El pronóstico es excelente, más allá de la gravedad del conflicto psíquico. El

tratamiento: dilatación progresiva de la vagina, mediante dilatadores metálicos o de

plástico, o simplemente los dedos de su compañero. La finalidad de esta forma de

intervención es relajar los músculos pubo-coccígeos y la musculatura pélvica e,

indirectamente, "dilatar" la vagina. En sentido estricto se trata de romper el espasmo

muscular vaginal.
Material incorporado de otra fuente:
import Mathlib
import Literature.Combinatorics.Optimization.MaxCutCspHardness
import Literature.Analysis.Convex.LinearProgrammingDuality
import HarnessLib

/-!
# LP formulations of optimization problems: Yannakakis' factorization theorem for approximations and reductions (Braun–Pokutta–Zink 2015, Braun–Pokutta–Roy 2016)

The LP half of the Braun–Pokutta–Zink framework, companion of `SdpFormulationReductions.lean`.  Source:
G. Braun, S. Pokutta, A. Roy, *Strong reductions for extended formulations*, arXiv:1512.04932v3, §2.2
[BraunPokuttaRoy2016] (= [cite: BraunPokuttaZink2015, §3–§4] without the nonnegativity-problem layer).
All PROVED, no named facts:

* `LPFormulation P R` — **Def. 2.23** "a `(C,S)`-approximate LP formulation of `𝒫`: a linear program
  `Ax ≤ b` with `x ∈ ℝ^r` … (Feasible solutions) vectors `x^s` with `A x^s ≤ b`, (Instances) affine
  functions `w_𝔍` with `w_𝔍(x^s) = val_𝔍(s)` for the sound `𝔍`, (Achieving) `max {w_𝔍(x) | Ax ≤ b} ≤ C(𝔍)`
  for the sound `𝔍`.  The SIZE of the formulation is the number of inequalities in `Ax ≤ b`."
* **Factorization theorem, LP case (Thm. 2.26 / Thm. 2.20: `fc(𝒫, C, S) = rk_LP M_{𝒫,C,S}`)**, both
  directions, in nonnegative-rank currency (`rk_LP` and `rk_+` differ by at most one, Remark 2.19 — the
  tree's `HasNonnegFactorization` has no separate "`+ u·𝟙`" summand):
  `LPFormulation.hasNonnegFactorization_slackMatrix` (a formulation of size `R` gives a nonnegative
  factorization of the slack matrix of size `R + 1`; the printed Farkas step is the tree's affine Farkas
  lemma `Literature.Analysis.Convex.LPDuality.affine_farkas` = Schrijver Cor. 7.1h) and
  `LPFormulation.ofNonnegFactorization` ("Conversely …": the LP `x ≥ 0`, `x^s =` the column factor,
  `w_𝔍(x) = C(𝔍) − u_𝔍 x`).  So `fc ≤ rk_+(M_{𝒫,C,S}) ≤ fc + 1`.
* Nonnegative-rank calculus used by Thm. 2.22 ("the well-known identities `rk_+(A ∘ B) ≤ rk_+ A · rk_+ B`,
  `rk_+(ABC) ≤ rk_+ B`, `rk(A + B) ≤ …`"): `HasNonnegFactorization.submatrix/hadamard/add`,
  `hasNonnegFactorization_of_rowConst`.
* **Thm. 3.2, LP clause**: `MaxProblem.Reduction.hasNonnegFactorization_slackMatrix`
  (`rk_+(M_{𝒫₁}) ≤ rk_+(M₁)·rk_+(M_{𝒫₂}) + rk_+(M₂)`), `…_affine` (`+1`), `Reduction.isEmpty_lpFormulation(_affine)`,
  `Reduction.lpFormulation`.
* Consequences with the tree's Chan–Lee–Raghavendra–Steurer × Schoenebeck bounds: `maxKXor_nnr`
  (no nonnegative factorization of `M^{n,k-XOR}_{1−ε,1/2+ε}` of size `≤ n^{d/2} + 1`),
  `maxKXor_lpFormulation_poly` (Max-`k`-XOR has no `(1−ε, 1/2+ε)`-approximate LP formulation of size
  `≤ n^{d/2}` — [cite: BraunPokuttaZink2015, Thm. 4.5] for `k`-XOR, with `n^{d/2}` for every `d` in place
  of `n^{Ω(log n/log log n)}`, PROVED), and through the gadget reductions of `MaxCutSdpHardness.lean` /
  `MaxCutCspHardness.lean`: `maxCut_lpFormulation_poly` (weighted MaxCUT on `N = 1 + 2n + 36n³` vertices
  has no `((17−2ε)/21·W, (16+2ε)/21·W)`-approximate LP formulation of size `≤ N^C`; the MaxCUT clause of
  [cite: BraunPokuttaZink2015, Thm. 4.5] with the gadget constant, UNCONDITIONAL — the printed
  `(1−ε, 1/2+ε)` rests on [CMM09], in the tree the named fact `CharikarMakarychevMakarychev2009_maxCutSA`).
-/

noncomputable section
Evidentemente hay que abordar también los factores intra-

psíquicos y de la relación conyugal que pueden estar interviniendo como factores

causales.

DISFUNCIÓN SEXUAL DEBIDO A UNA ENFERMEDAD MÉDICA. Lo fundamental de

este trastorno es la presencia de una alteración sexual clínicamente significativa que

se juzga etiológicamente relacionada a una determinada enfermedad médica. En este

tipo de perturbación puede hallarse dolor ligado al coito, deseo sexual hipoactivo,

disfunción eréctil u otras formas de disfunción sexual, las cuales son capaces de

provocar malestar personal o dificultad en las relaciones interpersonales (Criterio A).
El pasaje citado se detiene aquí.